▶ **Task details**: Count how many lines of the listing contain "hypothesis", then give that number and nothing more.
•••••
import Summits.QuantumFields.BalabanUV.T4Continuum.Support.DirichletCutoutBudgetScale
import Summits.QuantumFields.BalabanUV.T4Continuum.Support.DirichletBlockRegDefect
import Summits.QuantumFields.BalabanUV.T4Continuum.Support.DirichletBlockRegRateLemmas
import Summits.QuantumFields.BalabanUV.T4Continuum.Support.DirichletScalarTowerLevels

/-!
# `BalabanUV.T4Continuum.Support.DirichletBlockRegTowerRate` — NE2 (node U1a) formalisation swarm, sub-row `T4-U1a.S-NE2-D1-DIRICHLET°`, supplier item
# «Δ1-SKELETON» (file 23, THE END OF THE LINEAGE): A GEOMETRIC TOWER RATE FOR THE `U = 1` SCALAR DIRICHLET TOWER ON EVERY UNION OF UNIT
# BLOCKS (`d = 3`).  At level `k` (`N = n_k = L^k`, fine lattice `L·N`) the dyadic budget of file 21 with `J = ⌊log_64 N⌋` (large levels) or
# the trivial budget `4n²γ′⁻¹` (the finitely many levels `N < 64`) feeds file 19's defect bound, giving
# `‖(D′)⁻¹J − J D⁻¹‖ ≤ C₁·θ̃^k`, `θ̃ = max(L^{-1/4}, θ_3^{(log_64 L)/2}) ∈ [L⁻¹, 1)`, hence — through the owner's level adapter
# `towerLimitRate_dirichletScalar_of_blockReg_rate` — `TowerLimitRate` with rate `θ̃` for the Ω-compressed scalar tower of EVERY block set `S`
# (unit b2b-balaban-t4-ne2-formalise-leaf-08, gen 7, file 23)

HONEST FRAMING.  Rung (B)+1 result at MODEL level (U = 1 scalar `Δ′ = Δ + a′Π′`, finite torus, `d = 3`, every union of unit blocks); [folklore];
NE2 (U1a) is NOT proved by this file (U1a is the covariant `d = 4` statement; this is its scalar `d = 3` block-region shadow); spine PROVED 0/9
unchanged; NOT `d = 4` (mixed codimension-3 EDGES need the tube decay), NOT infinite volume, NOT the mass gap, NOT Clay.  HONEST DEPENDENCY
(verbatim): «continuum YM on T⁴ ⇐ BetaPertH ∧ nine spine estimates (0/9 proved); BetaPertH ⇐ (D1) ∧ (D4) ∧ CAP+tail; G-an2-4 gates asym, D1
and NE2/3/4.»

WHAT THIS FILE PROVES (0 sorry; files 19, 21, 22 and the owner's `towerLimitRate_dirichletScalar_of_blockReg_rate` BY NAME).  Data `thetaT`, `C1`;
`thetaT_lt_one`, `inv_le_thetaT`, `nsq_sdiffH_sdiff_solExt_le_trivial`, `large_level`, **`norm_defect_blockReg_le_rate`**, and the END
**`towerLimitRate_dirichletScalar_blockReg`**.

ABSOLUTE RULE (cell, verbatim): «No internally-minted statement may enter as a cited fact. Every hypothesis is either kernel-proved in
this package or a verbatim quotation of a PUBLISHED theorem with page reference. The manuscript(s) under audit are NOT citable for
their own disputed steps — they are the thing under adjudication; programme-internal (2001/route/tribunal) claims are never citable.»
[folklore]; two data definitions (constants); no `def … : Prop` fact; no hypothesis beyond `d = 3`, `2 ≤ L`, `0 < a′`.  NOT CLAIMED: `d = 4`, NE2, NE3.
-/

noncomputable section

open scoped BigOperators ComplexConjugate Matrix Matrix.Norms.L2Operator
open Finset

namespace Summit.QuantumFields.BalabanUV.T4Continuum.DirichletBlockRegTowerRate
•••••
▶ **Output of the exercise**: 2